Exercise: Look through the records below for the line with "This file proves". Return that line and each one after it up to and including the line with "Exactly the printed", exactly.

=== Listed records ===

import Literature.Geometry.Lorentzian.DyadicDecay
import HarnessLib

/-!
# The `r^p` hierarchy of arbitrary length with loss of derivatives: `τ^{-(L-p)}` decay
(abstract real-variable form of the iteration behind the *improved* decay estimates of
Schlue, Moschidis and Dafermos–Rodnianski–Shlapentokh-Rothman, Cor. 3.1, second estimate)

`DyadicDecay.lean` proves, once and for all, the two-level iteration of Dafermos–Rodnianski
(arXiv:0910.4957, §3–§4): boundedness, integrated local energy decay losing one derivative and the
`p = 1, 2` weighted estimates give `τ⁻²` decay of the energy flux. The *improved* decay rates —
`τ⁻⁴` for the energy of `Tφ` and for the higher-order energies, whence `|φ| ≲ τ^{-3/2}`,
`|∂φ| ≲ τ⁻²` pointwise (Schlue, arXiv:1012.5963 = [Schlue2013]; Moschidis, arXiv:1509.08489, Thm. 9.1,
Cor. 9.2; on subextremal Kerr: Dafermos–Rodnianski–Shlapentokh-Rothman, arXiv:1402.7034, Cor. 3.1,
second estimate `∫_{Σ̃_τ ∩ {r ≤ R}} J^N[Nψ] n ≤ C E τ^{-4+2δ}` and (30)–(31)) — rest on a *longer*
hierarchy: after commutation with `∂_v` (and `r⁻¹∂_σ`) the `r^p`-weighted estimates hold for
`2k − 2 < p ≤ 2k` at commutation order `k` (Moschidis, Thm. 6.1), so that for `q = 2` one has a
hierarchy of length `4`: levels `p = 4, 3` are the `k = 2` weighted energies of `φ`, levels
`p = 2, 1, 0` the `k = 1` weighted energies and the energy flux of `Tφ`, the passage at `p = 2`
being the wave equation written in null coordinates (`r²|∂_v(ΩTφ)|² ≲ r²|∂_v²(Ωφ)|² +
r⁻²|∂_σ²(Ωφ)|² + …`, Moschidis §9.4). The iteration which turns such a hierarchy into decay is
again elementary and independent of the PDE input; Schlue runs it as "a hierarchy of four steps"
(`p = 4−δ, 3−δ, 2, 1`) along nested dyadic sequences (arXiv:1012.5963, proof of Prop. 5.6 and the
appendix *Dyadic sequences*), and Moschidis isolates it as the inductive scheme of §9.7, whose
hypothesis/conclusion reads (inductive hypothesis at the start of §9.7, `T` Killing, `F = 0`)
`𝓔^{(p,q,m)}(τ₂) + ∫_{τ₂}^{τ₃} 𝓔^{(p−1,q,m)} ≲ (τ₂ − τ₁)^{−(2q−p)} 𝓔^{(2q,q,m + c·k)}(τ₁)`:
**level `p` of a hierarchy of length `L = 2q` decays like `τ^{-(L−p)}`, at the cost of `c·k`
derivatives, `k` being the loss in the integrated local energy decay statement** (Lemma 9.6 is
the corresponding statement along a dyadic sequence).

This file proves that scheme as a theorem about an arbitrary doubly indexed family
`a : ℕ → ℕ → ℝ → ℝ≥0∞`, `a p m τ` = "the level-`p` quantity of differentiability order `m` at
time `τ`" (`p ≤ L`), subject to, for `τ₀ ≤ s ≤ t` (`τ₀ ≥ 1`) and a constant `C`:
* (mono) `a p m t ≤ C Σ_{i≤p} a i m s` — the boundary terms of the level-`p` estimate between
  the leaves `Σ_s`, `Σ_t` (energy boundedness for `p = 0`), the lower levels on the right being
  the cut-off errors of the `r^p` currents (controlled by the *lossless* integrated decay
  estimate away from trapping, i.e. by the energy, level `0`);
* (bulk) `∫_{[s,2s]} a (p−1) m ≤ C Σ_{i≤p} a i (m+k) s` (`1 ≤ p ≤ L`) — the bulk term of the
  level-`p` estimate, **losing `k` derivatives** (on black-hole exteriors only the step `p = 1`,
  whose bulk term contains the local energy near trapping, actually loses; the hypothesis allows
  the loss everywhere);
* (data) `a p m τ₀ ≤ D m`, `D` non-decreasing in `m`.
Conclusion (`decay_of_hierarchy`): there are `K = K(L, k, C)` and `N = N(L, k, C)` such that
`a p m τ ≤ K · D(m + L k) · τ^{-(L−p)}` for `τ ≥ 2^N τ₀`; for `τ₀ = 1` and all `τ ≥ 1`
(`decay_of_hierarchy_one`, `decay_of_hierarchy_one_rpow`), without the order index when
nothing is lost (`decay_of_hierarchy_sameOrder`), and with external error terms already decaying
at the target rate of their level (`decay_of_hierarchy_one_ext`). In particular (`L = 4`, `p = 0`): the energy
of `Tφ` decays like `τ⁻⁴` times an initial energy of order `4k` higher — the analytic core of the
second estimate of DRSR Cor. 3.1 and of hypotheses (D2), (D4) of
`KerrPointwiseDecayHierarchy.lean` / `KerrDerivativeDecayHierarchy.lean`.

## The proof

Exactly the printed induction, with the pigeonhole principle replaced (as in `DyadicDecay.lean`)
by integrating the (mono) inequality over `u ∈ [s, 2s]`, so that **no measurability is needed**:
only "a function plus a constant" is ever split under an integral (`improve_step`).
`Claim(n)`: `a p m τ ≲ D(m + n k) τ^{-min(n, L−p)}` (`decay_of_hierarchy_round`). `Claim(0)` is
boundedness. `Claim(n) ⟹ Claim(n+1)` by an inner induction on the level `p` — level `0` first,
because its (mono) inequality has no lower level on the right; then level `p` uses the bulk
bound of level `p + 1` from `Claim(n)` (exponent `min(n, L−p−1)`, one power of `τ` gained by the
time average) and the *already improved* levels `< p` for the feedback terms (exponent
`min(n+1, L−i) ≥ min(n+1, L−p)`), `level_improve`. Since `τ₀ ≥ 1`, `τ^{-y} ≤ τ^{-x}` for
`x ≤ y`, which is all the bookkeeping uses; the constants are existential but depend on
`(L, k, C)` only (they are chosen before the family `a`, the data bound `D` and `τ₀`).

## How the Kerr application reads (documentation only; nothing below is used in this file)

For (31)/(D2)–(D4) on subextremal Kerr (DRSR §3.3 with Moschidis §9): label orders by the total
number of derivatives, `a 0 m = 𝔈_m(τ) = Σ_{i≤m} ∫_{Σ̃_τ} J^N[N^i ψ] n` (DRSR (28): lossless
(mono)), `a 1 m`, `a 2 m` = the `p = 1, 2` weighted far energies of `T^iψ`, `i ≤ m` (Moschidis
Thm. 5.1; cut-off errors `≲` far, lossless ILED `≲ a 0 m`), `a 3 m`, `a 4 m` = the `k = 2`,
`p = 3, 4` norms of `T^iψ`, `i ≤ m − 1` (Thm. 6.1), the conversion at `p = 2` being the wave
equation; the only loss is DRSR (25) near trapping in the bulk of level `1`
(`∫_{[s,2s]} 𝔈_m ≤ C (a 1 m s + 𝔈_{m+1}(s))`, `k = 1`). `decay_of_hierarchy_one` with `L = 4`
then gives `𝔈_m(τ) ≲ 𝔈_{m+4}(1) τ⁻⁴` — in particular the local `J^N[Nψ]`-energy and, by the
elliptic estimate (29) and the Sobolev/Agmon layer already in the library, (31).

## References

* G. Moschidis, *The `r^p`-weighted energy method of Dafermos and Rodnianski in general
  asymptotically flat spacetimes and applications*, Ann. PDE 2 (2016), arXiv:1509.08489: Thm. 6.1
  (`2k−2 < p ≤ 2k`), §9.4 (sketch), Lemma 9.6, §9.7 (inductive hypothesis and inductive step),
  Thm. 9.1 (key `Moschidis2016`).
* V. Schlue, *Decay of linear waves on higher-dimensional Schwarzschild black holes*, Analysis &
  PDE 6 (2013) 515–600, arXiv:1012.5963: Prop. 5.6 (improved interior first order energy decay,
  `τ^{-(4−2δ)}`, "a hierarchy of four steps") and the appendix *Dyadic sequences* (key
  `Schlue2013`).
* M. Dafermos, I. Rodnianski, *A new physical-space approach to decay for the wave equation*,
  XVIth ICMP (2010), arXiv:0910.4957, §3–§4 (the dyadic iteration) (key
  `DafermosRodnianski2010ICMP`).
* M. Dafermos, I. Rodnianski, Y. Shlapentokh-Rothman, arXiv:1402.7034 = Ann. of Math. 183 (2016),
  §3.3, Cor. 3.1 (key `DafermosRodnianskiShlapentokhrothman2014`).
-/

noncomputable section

===

Response to this task:
This file proves that scheme as a theorem about an arbitrary doubly indexed family
`a : ℕ → ℕ → ℝ → ℝ≥0∞`, `a p m τ` = "the level-`p` quantity of differentiability order `m` at
time `τ`" (`p ≤ L`), subject to, for `τ₀ ≤ s ≤ t` (`τ₀ ≥ 1`) and a constant `C`:
* (mono) `a p m t ≤ C Σ_{i≤p} a i m s` — the boundary terms of the level-`p` estimate between
  the leaves `Σ_s`, `Σ_t` (energy boundedness for `p = 0`), the lower levels on the right being
  the cut-off errors of the `r^p` currents (controlled by the *lossless* integrated decay
  estimate away from trapping, i.e. by the energy, level `0`);
* (bulk) `∫_{[s,2s]} a (p−1) m ≤ C Σ_{i≤p} a i (m+k) s` (`1 ≤ p ≤ L`) — the bulk term of the
  level-`p` estimate, **losing `k` derivatives** (on black-hole exteriors only the step `p = 1`,
  whose bulk term contains the local energy near trapping, actually loses; the hypothesis allows
  the loss everywhere);
* (data) `a p m τ₀ ≤ D m`, `D` non-decreasing in `m`.
Conclusion (`decay_of_hierarchy`): there are `K = K(L, k, C)` and `N = N(L, k, C)` such that
`a p m τ ≤ K · D(m + L k) · τ^{-(L−p)}` for `τ ≥ 2^N τ₀`; for `τ₀ = 1` and all `τ ≥ 1`
(`decay_of_hierarchy_one`, `decay_of_hierarchy_one_rpow`), without the order index when
nothing is lost (`decay_of_hierarchy_sameOrder`), and with external error terms already decaying
at the target rate of their level (`decay_of_hierarchy_one_ext`). In particular (`L = 4`, `p = 0`): the energy
of `Tφ` decays like `τ⁻⁴` times an initial energy of order `4k` higher — the analytic core of the
second estimate of DRSR Cor. 3.1 and of hypotheses (D2), (D4) of
`KerrPointwiseDecayHierarchy.lean` / `KerrDerivativeDecayHierarchy.lean`.

## The proof

Exactly the printed induction, with the pigeonhole principle replaced (as in `DyadicDecay.lean`)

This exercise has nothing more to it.